[Saved entries]
import Summits.QuantumFields.YangMills.Theorems.BalabanUVNodesK0S5HBRows164CoreCubeSeq
import Literature.MathematicalPhysics.QuantumFieldTheory.Balaban1983to89.Node00.TorusCoverCubeMemberPrint
import Literature.MathematicalPhysics.QuantumFieldTheory.Balaban1983to89.Node00.TorusCoverBoxStencils
import Summits.QuantumFields.YangMills.Theorems.UnitScaleTiltProp7BondAvgIterCoercivity
import HarnessLib

/-!
# K0⁷ `stub_prop8StepCoP13` (stmt-QuantumFields-20541), sub-target S5 — **THE COLLAR NUMERICS OF [Balaban1985Variational] (144)∕(163) AT NODE 00's FOUR-TORI**:
# «R₁M₁ sufficiently big» as a threshold on the collar `ρ` compatible with the big blocks, the big-block divisibility of the level torus from the height binder, and the
# non-wrapping of the collared print cube from ONE torus-size floor — the «numerics» binders of the S6 `HB`-summand theorem BY SHAPE, at the print datum `propCubeP`

Cell `pub-ymgap`, width seat `pub-ymgap-k0-s1-w3` gen 4 (D-0149; START LIST v10 §k0-s1; bus STARTED + CLAIM-1 2026-08-28 INBOX l.28832).  `--kind proof --supports
stmt-QuantumFields-20541 --as helper`; count-neutral; def-free.

WHY.  The S6 consumer's `N07LocalLettersHBAtCubeDomains.letters10On_HB_cubeDomains_box` (dag-n07-w4, p604811) — [Balaban1985Variational] (164) ⇒ the `HB` letters of (165)
on the grid cube of a print datum, at the torus family `Node00.cubeDomains` — displays, besides the DATA (160)∕(155) and the kernel formula, six NUMERICS∕GEOMETRY binders:
`F.L·M_h ∣ ρ`, `F.L·M_h ∣ a_i`, `F.L·M_h ∣ M`, `F.L·M_h ∣ sitesPerDir (K − n)`, `R·(F.L·M_h) ≤ ρ`, `Set.InjOn π (cube L a M ρ (K − n) 0)`, and the (163)-row
`8C_d·C·B₃·e^{−δ₁ρ} ≤ θ` (print p. 303: *«We may assume that R₁M₁ is sufficiently big, so that B₃e^{−½δ₀R₁M₁} ≦ ½»*).  Referee ref-G READ289 on 39b carried the same two
items to the consumer side (NOTE-1 `M₁ ∣ sitesPerDir k`, NOTE-2 `InjOn (cover P) □₀`).  THIS FILE discharges them by arithmetic, AT PRINT'S DATUM `propCubeP` of a grid cube
(n07-e 36a: corner on the `ρ`-grid, side `M′ = sideP` a multiple of `ρ`, collar `ρ` exactly): given ONLY `F.L·M_h ∣ ρ`, the height `a′ + 1 ≤ F.m + n` (`M_h = L^{a′}`;
the consumer's `a′ + 3 ≤ F.m + n` implies it) and the torus-size floor `M + 11d + 6ρ ≤ sitesPerDir (K − n) = 2L^{m+n}` («the collared print cube `□₀`, of side
`(M′ + 4ρ)·L^{K−n} ≤ (M + 11d + 6ρ)·L^{K−n}` fine sites, is narrower than the fine period»), ALL the divisibilities and the non-wrapping hold; and «R₁M₁ big» is a
THRESHOLD: for `A ≥ 0`, `θ > 0`, `δ₁ > 0` and any `R`, `M₁ ≥ 1`, `L₀` there is `ρ⋆` such that EVERY `ρ ≥ ρ⋆` has `A·e^{−δ₁ρ} ≤ θ ∧ R·M₁ ≤ ρ ∧ L₀ ≤ ρ`, with a
multiple of `M₁` as an explicit witness (P12's `exists_collar_threshold`, by name).

WHAT IS PROVED (sorry-free; axioms standard; no definition; integer∕real arithmetic and lattice bookkeeping only).
§1 `pow_dvd_sitesPerDir_of_le` (`e + j ≤ m + K ⇒ L^e ∣ sitesPerDir j`) · ★ `mul_dvd_sitesPerDir_T4` (`M_h = L^{a′}`, `n ≤ K`, `a′ + 1 ≤ F.m + n ⇒ F.L·M_h ∣
   (F.P K).sitesPerDir (K − n)`); the period identity `sitesPerDir 0 = L^k · sitesPerDir k` is ym3-torus's `Prop7FlatCoercivity.sitesPerDir_zero_eq_pow_mul`, BY NAME.
§2 «R₁M₁ big»: ★ `exists_collar_floor` (threshold form) · ★ `exists_collar_multiple` (a multiple of `M₁` above the threshold) · `exists_rho_h163` (the consumer's
   letters `A := 8C_dCB₃`) · `le_pow_self_L` (`M_h⁰ ≤ L^{M_h⁰}`: the size binder `M_h⁰ ≤ M_h = L^{a′}` is inhabited at `a′ := M_h⁰`).
§3 non-wrapping: ★★ `injOn_cover_cube_zero` (ANY `a M ρ k`: `(M + 4ρ)·L^k ≤ sitesPerDir 0 ⇒ Set.InjOn (cover P) (cube L a M ρ k 0)` — the width of `□₀` is
   `L^k·M + 2ρ·gs L k ≤ (M + 4ρ)·L^k` by `B8Eq131Cubes.margin_own`, then n07-w4's `Sect2.eq_of_cover_eq_of_inBox`) · `injOn_cover_cube_zero_of_le_sitesPerDir` (level form
   `M + 4ρ ≤ sitesPerDir k`) · ★★ `injOn_cover_cube_propCubeP` (at the print datum: `M + 11d + 6ρ ≤ sitesPerDir n` suffices, by 36a's `sideP_le`).
§4 ★★★ `numerics_propCubeP (F : T4Family)` — at `c := propCubeP (F.P K) (K − n) hn M ρ hρ idx`: from `F.L·M_h ∣ ρ`, `a′ + 1 ≤ F.m + n`, `M + 11d + 6ρ ≤
   (F.P K).sitesPerDir (K − n)`: `F.L·M_h ∣ c.a i`, `F.L·M_h ∣ c.M`, `F.L·M_h ∣ c.ρ`, `F.L·M_h ∣ sitesPerDir (K − n)`, `Set.InjOn (cover (F.P K)) (cube L c.a c.M c.ρ (K − n) 0)`
   — the five binders of `letters10On_HB_cubeDomains_box` at `a := c.a`, `M := c.M`, `ρ := c.ρ`, BY SHAPE (the consumer composes by name; nothing of its file restated).
HONEST SCOPE: arithmetic; the data (160)∕(155), the kernel formula of `H_V`, the choice of the grid cube (`M`, `idx`) and of `ρ` against the record's layer width `ν.M₁`
(member floor `11d + 4ρ ≤ ν.M₁`, 36a) remain the consumer's ∕ the K0 witness's; nothing of [Balaban1985Variational]∕[Balaban1985RegularSpaces]∕[Balaban1984PropagatorsII]
asserted or discharged; stub 1 ∕ K0⁷ NOT closed; N07 NOT discharged (5∕27 unmoved); one finite 𝕋⁴ programme at fixed ε — R4 closes the conditional finite-𝕋⁴ rung
`BalabanLadder.UV` only; the YM mass gap (Clay) is NOT proved by any of this; nothing continuum ∕ ℝ⁴ ∕ OS.  No `def`, no `instance`, no `notation`, no `sorry`.

References: T. Bałaban, CMP **102** (1985) 277–309 [Balaban1985Variational] (144) p.300, (163) p.303; CMP **99** (1985) 75–102 [Balaban1985RegularSpaces] p.98 (the cubes
`□_j`, «M is a multiple of R₁M₁»); CMP **96** (1984) 223–250 [Balaban1984PropagatorsII] (2.1) p.224; CMP **109** (1987) 249–301 [Balaban1987RG1] (0.1) p.251 (the torus
`2L^{m+K−j}` sites per direction).
-/

set_option autoImplicit false

noncomputable section

namespace Summit.QuantumFields.YangMills.Theorems.K0S5CollarNumerics

open Literature.MathematicalPhysics.QuantumFieldTheory.Balaban1983to89
open Literature.MathematicalPhysics.QuantumFieldTheory.Balaban1983to89.Node00
open B15Eq112TorusCover (cover)
open B14DomainGeom (Pt)
open B7Prop1Local (InBox)
open B8Ineq130 (tlo thi tlo_apply thi_apply)
open B8Eq131Cubes (cube sqLo sqHi bLo bHi gs margin_own)
open T4Continuum (T4Family)
open Summit.QuantumFields.YangMills.Theorems.K0S5HBRows164CoreCubeSeq (exists_collar_threshold)
open Summit.QuantumFields.YangMills.Theorems.Prop7FlatCoercivity (sitesPerDir_zero_eq_pow_mul)

/-! ## §1  Big-block divisibility of the level torus from the height binder -/

section Divisibility

variable {P : Params}

/-- `L^e ∣ sitesPerDir j = 2L^{m+K−j}` whenever `e + j ≤ m + K`. [cite: Balaban1987RG1, (0.1) p.251; Balaban1984PropagatorsII, (2.1) p.224 («big blocks of the lattice»)] -/
theorem pow_dvd_sitesPerDir_of_le {e j : ℕ} (h : e + j ≤ P.m + P.K) : P.L ^ e ∣ P.sitesPerDir j := by
  unfold Params.sitesPerDir
  exact Dvd.dvd.mul_left (pow_dvd_pow P.L (by omega)) 2

/-- ★ **THE BIG BLOCK `L·M_h = L^{a′+1}` TILES THE LEVEL-`(K − n)` TORUS OF NODE 00's FAMILY** (`2L^{m+n}` sites per direction) as soon as `a′ + 1 ≤ F.m + n` (`n ≤ K`)
— the binder `F.L·M_h ∣ (F.P K).sitesPerDir (K − n)` of the S6 `HB` theorem (ref-G READ289 NOTE-1), implied by its own size binder `a′ + 3 ≤ F.m + n`.
[cite: Balaban1984PropagatorsII, (2.1) p.224; Balaban1987RG1, (0.1) p.251] -/
theorem mul_dvd_sitesPerDir_T4 (F : T4Family) {n K a' Mh : ℕ} (hMh : Mh = F.L ^ a') (hn : n ≤ K) (ha : a' + 1 ≤ F.m + n) :
    F.L * Mh ∣ (F.P K).sitesPerDir (K - n) := by
  rw [hMh, ← pow_succ']
  refine pow_dvd_sitesPerDir_of_le (P := F.P K) ?_
  simp only [T4Family.P_m, T4Family.P_K]
  omega

end Divisibility

/-! ## §2  «R₁M₁ sufficiently big» ((163)) as a threshold on the collar, compatible with the big blocks -/

section Threshold

/-- ★ **«R₁M₁ SUFFICIENTLY BIG», THRESHOLD FORM**: for `A ≥ 0`, `θ > 0`, `δ₁ > 0` and any `R`, `M₁`, `L₀` there is `ρ⋆` such that EVERY collar `ρ ≥ ρ⋆` satisfies the
(163)-row `A·e^{−δ₁ρ} ≤ θ` together with `R·M₁ ≤ ρ` and `L₀ ≤ ρ` (P12's `exists_collar_threshold`, by name, joined with two `max`es).
[cite: Balaban1985Variational, (163) p.303 («We may assume that R₁M₁ is sufficiently big, so that B₃e^{−½δ₀R₁M₁} ≦ ½»)] -/
theorem exists_collar_floor {A θ δ₁ : ℝ} (hA : 0 ≤ A) (hθ : 0 < θ) (hδ₁ : 0 < δ₁) (R M₁ L₀ : ℕ) :
    ∃ ρ₁ : ℕ, ∀ ρ : ℕ, ρ₁ ≤ ρ → A * Real.exp (-(δ₁ * (ρ : ℝ))) ≤ θ ∧ R * M₁ ≤ ρ ∧ L₀ ≤ ρ := by
  obtain ⟨R₁, hR₁⟩ := exists_collar_threshold hA hθ hδ₁
  refine ⟨max R₁ (max (R * M₁) L₀), fun ρ hρ => ⟨hR₁ ρ ?_, ?_, ?_⟩⟩
  · exact_mod_cast (le_max_left _ _).trans hρ
  · exact ((le_max_left _ _).trans (le_max_right _ _)).trans hρ
  · exact ((le_max_right _ _).trans (le_max_right _ _)).trans hρ

/-- ★ **A BIG COLLAR ON THE BIG-BLOCK GRID**: with `M₁ ≥ 1` there is a collar `ρ` that is a MULTIPLE of `M₁` with `R·M₁ ≤ ρ`, `L₀ ≤ ρ` and `A·e^{−δ₁ρ} ≤ θ` — print's
`ρ = R₁M₁` with «R₁M₁ sufficiently big» and «□_j a sum of big blocks» at once. [cite: Balaban1985Variational, (163) p.303; Balaban1985RegularSpaces, p.98 («M is a multiple of R₁M₁»)] -/
theorem exists_collar_multiple {A θ δ₁ : ℝ} (hA : 0 ≤ A) (hθ : 0 < θ) (hδ₁ : 0 < δ₁) {M₁ : ℕ} (hM₁ : 1 ≤ M₁) (R L₀ : ℕ) :
    ∃ ρ : ℕ, M₁ ∣ ρ ∧ R * M₁ ≤ ρ ∧ L₀ ≤ ρ ∧ A * Real.exp (-(δ₁ * (ρ : ℝ))) ≤ θ := by
  obtain ⟨ρ₁, h⟩ := exists_collar_floor hA hθ hδ₁ R M₁ L₀
  obtain ⟨h1, h2, h3⟩ := h (M₁ * ρ₁) (Nat.le_mul_of_pos_left ρ₁ hM₁)
  exact ⟨M₁ * ρ₁, Dvd.intro ρ₁ rfl, h2, h3, h1⟩

/-- **THE (163)-ROW OF THE `HB` THEOREM IN ITS OWN LETTERS**: for `C_d, C, B₃ ≥ 0`, `θ > 0`, `δ₁ > 0`, `M₁ ≥ 1` there is a multiple `ρ` of `M₁` with `R·M₁ ≤ ρ`,
`L₀ ≤ ρ` and `8·C_d·C·B₃·e^{−δ₁ρ} ≤ θ`. [cite: Balaban1985Variational, (163) p.303] -/
theorem exists_rho_h163 {Cd C B₃ θ δ₁ : ℝ} (hCd : 0 ≤ Cd) (hC : 0 ≤ C) (hB₃ : 0 ≤ B₃) (hθ : 0 < θ) (hδ₁ : 0 < δ₁) {M₁ : ℕ} (hM₁ : 1 ≤ M₁)
    (R L₀ : ℕ) :
    ∃ ρ : ℕ, M₁ ∣ ρ ∧ R * M₁ ≤ ρ ∧ L₀ ≤ ρ ∧ 8 * Cd * C * B₃ * Real.exp (-(δ₁ * (ρ : ℝ))) ≤ θ :=
  exists_collar_multiple (by positivity) hθ hδ₁ hM₁ R L₀

/-- The size binder `M_h⁰ ≤ M_h = L^{a′}` is inhabited at `a′ := M_h⁰`: `M_h⁰ ≤ L^{M_h⁰}` (`L ≥ 1`; here `L > 11`). [folklore] -/
theorem le_pow_self_L (F : T4Family) (Mh₀ : ℕ) : Mh₀ ≤ F.L ^ Mh₀ :=
  (Nat.lt_pow_self (by have := F.hL11; omega)).le

end Threshold

/-! ## §3  Non-wrapping of the collared cube `□₀` from one torus-size floor -/

section NonWrapping

variable {P : Params}

/-- ★★ **`□₀` DOES NOT WRAP WHEN IT IS NARROWER THAN THE FINE PERIOD**: for ANY corner `a`, side `M`, collar `ρ` and depth `k`, the collared cube
`□₀ = cube L a M ρ k 0 = [L^k a − ρ·gs L k, L^k(a + M) − 1 + ρ·gs L k]ᵈ` has width `L^k·M + 2ρ·gs L k ≤ (M + 4ρ)·L^k` (`gs L k ≤ 2L^k`, `B8Eq131Cubes.margin_own`); so
`(M + 4ρ)·L^k ≤ sitesPerDir 0` makes the cover `π` injective on it (n07-w4's `Sect2.eq_of_cover_eq_of_inBox`) — the binder `Set.InjOn (cover P) (cube L a M ρ k 0)` of the S6
`HB` theorem ∕ of 39b's window lemmas (ref-G READ289 NOTE-2). [cite: Balaban1985RegularSpaces, p.98 («□₀ ⊃ □₁ ⊃ … ⊃ □_k ⊃ □», «Σ R₁M₁Lʲη < (1 − L⁻¹)⁻¹R₁M₁ ≤ 2R₁M₁»); Balaban1987RG1, (0.1) p.251] -/
theorem injOn_cover_cube_zero {a : Pt P.d} {M ρ k : ℕ} (hw : (M + 4 * ρ) * P.L ^ k ≤ P.sitesPerDir 0) :
    Set.InjOn (cover P) (cube P.L a M ρ k 0) := by
  have hL2 : 2 ≤ P.L := P.hL.2
  have hwid : ∀ i, thi P.L (sqHi P.L a M ρ k 0) 0 i - tlo P.L (sqLo P.L a ρ k 0) 0 i + 1 ≤ P.sitesPerDir 0 := by
    intro i
    rw [thi_apply, tlo_apply]
    simp only [sqHi, sqLo, bHi, bLo, Nat.sub_zero, pow_zero, one_mul]
    have hm : ((ρ * gs P.L k : ℕ) : ℤ) ≤ ((P.L ^ k * (2 * ρ) : ℕ) : ℤ) := by exact_mod_cast margin_own hL2 k
    have hw' : (((M + 4 * ρ) * P.L ^ k : ℕ) : ℤ) ≤ ((P.sitesPerDir 0 : ℕ) : ℤ) := by exact_mod_cast hw
    push_cast at hm hw' ⊢
    nlinarith [hm, hw']
  intro x hx x' hx' h
  exact Sect2.eq_of_cover_eq_of_inBox hwid hx hx' h

/-- **LEVEL FORM OF THE FLOOR**: `M + 4ρ ≤ sitesPerDir k = 2L^{m+K−k}` (`k ≤ m + K`) ⇒ `π` is injective on `cube L a M ρ k 0`. [cite: Balaban1985RegularSpaces, p.98; Balaban1987RG1, (0.1) p.251] -/
theorem injOn_cover_cube_zero_of_le_sitesPerDir {a : Pt P.d} {M ρ k : ℕ} (hk : k ≤ P.m + P.K) (hw : M + 4 * ρ ≤ P.sitesPerDir k) :
    Set.InjOn (cover P) (cube P.L a M ρ k 0) := by
  refine injOn_cover_cube_zero ?_
  rw [sitesPerDir_zero_eq_pow_mul hk, mul_comm]
  exact Nat.mul_le_mul_left _ hw

/-- ★★ **THE COLLARED PRINT CUBE OF A GRID CUBE DOES NOT WRAP** under the floor `M + 11d + 6ρ ≤ sitesPerDir n` (`n ≤ m + K`): the print datum `propCubeP P n hn M ρ hρ idx`
(36a) has side `M′ = sideP ≤ M + 11d + 2ρ` and collar `ρ`, so `M′ + 4ρ ≤ M + 11d + 6ρ`. [cite: Balaban1985RegularSpaces, p.98; Balaban1985Variational, (144) p.300; Balaban1987RG1, (0.1) p.251] -/
theorem injOn_cover_cube_propCubeP (n : ℕ) (hn : 1 ≤ n) (hnK : n ≤ P.m + P.K) (M ρ : ℕ) (hρ : P.L ≤ ρ) (idx : Pt P.d)
    (hw : M + 11 * P.d + 6 * ρ ≤ P.sitesPerDir n) :
    Set.InjOn (cover P) (cube P.L (propCubeP P n hn M ρ hρ idx).a (propCubeP P n hn M ρ hρ idx).M (propCubeP P n hn M ρ hρ idx).ρ
      (propCubeP P n hn M ρ hρ idx).k 0) := by
  have h1 := sideP_le (P := P) M ρ
  simp only [propCubeP_a, propCubeP_M, propCubeP_ρ, propCubeP_k]
  refine injOn_cover_cube_zero_of_le_sitesPerDir hnK ?_
  omega

end NonWrapping

/-! ## §4  The numerics binders of the S6 `HB` theorem at the print datum of NODE 00's family -/

section AtRecord

/-- ★★★ **THE FIVE NUMERICS∕GEOMETRY BINDERS OF `letters10On_HB_cubeDomains_box` AT THE PRINT DATUM, FROM THREE ARITHMETIC FACTS**: for NODE 00's family `F`, level
`K − n ≥ 1`, big block `F.L·M_h`, `M_h = L^{a′}` with `a′ + 1 ≤ F.m + n`, a collar `ρ ≥ L` with `F.L·M_h ∣ ρ` (§2 supplies such `ρ` with (163) and `R·(F.L·M_h) ≤ ρ`),
any grid-cube size `M` and index `idx`, and the torus-size floor `M + 11d + 6ρ ≤ (F.P K).sitesPerDir (K − n)`: at `c := propCubeP (F.P K) (K − n) hn M ρ hρ idx` —
`F.L·M_h ∣ c.a i`, `F.L·M_h ∣ c.M`, `F.L·M_h ∣ c.ρ`, `F.L·M_h ∣ (F.P K).sitesPerDir (K − n)`, and `Set.InjOn (cover (F.P K)) (cube L c.a c.M c.ρ (K − n) 0)`
(36a `isPrint_propCubeP … .of_dvd`, §1, §3 by name). [cite: Balaban1985Variational, (144) p.300, (163) p.303; Balaban1985RegularSpaces, p.98; Balaban1984PropagatorsII, (2.1) p.224] -/
theorem numerics_propCubeP (F : T4Family) {n K : ℕ} (hn1 : 1 ≤ K - n) (hk : K - n ≤ (F.P K).m + (F.P K).K)
    {Mh a' : ℕ} (hMh : Mh = F.L ^ a') (ha : a' + 1 ≤ F.m + n)
    {M ρ : ℕ} (hρ : (F.P K).L ≤ ρ) (hdvd : F.L * Mh ∣ ρ) (idx : Pt (F.P K).d)
    (hw : M + 11 * (F.P K).d + 6 * ρ ≤ (F.P K).sitesPerDir (K - n)) :
    (∀ i, ((F.L * Mh : ℕ) : ℤ) ∣ (propCubeP (F.P K) (K - n) hn1 M ρ hρ idx).a i) ∧
    F.L * Mh ∣ (propCubeP (F.P K) (K - n) hn1 M ρ hρ idx).M ∧
    F.L * Mh ∣ (propCubeP (F.P K) (K - n) hn1 M ρ hρ idx).ρ ∧
    F.L * Mh ∣ (F.P K).sitesPerDir (K - n) ∧
    Set.InjOn (cover (F.P K)) (cube (F.P K).L (propCubeP (F.P K) (K - n) hn1 M ρ hρ idx).a (propCubeP (F.P K) (K - n) hn1 M ρ hρ idx).M
      (propCubeP (F.P K) (K - n) hn1 M ρ hρ idx).ρ (K - n) 0) := by
  have hP := (isPrint_propCubeP (F.P K) (K - n) hn1 M ρ hρ idx).of_dvd hdvd
  refine ⟨hP.corner_dvd, hP.side_dvd, hP.rho_dvd, mul_dvd_sitesPerDir_T4 F hMh (by omega) ha, ?_⟩
  exact injOn_cover_cube_propCubeP (P := F.P K) (K - n) hn1 hk M ρ hρ idx hw

end AtRecord

end Summit.QuantumFields.YangMills.Theorems.K0S5CollarNumerics

end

- Activity
Look above for the line holding "gen 4 (D-0149;". Print it and every line after it, exactly, through the line holding "letters of (165)".

- Solution
Cell `pub-ymgap`, width seat `pub-ymgap-k0-s1-w3` gen 4 (D-0149; START LIST v10 §k0-s1; bus STARTED + CLAIM-1 2026-08-28 INBOX l.28832).  `--kind proof --supports
stmt-QuantumFields-20541 --as helper`; count-neutral; def-free.

WHY.  The S6 consumer's `N07LocalLettersHBAtCubeDomains.letters10On_HB_cubeDomains_box` (dag-n07-w4, p604811) — [Balaban1985Variational] (164) ⇒ the `HB` letters of (165)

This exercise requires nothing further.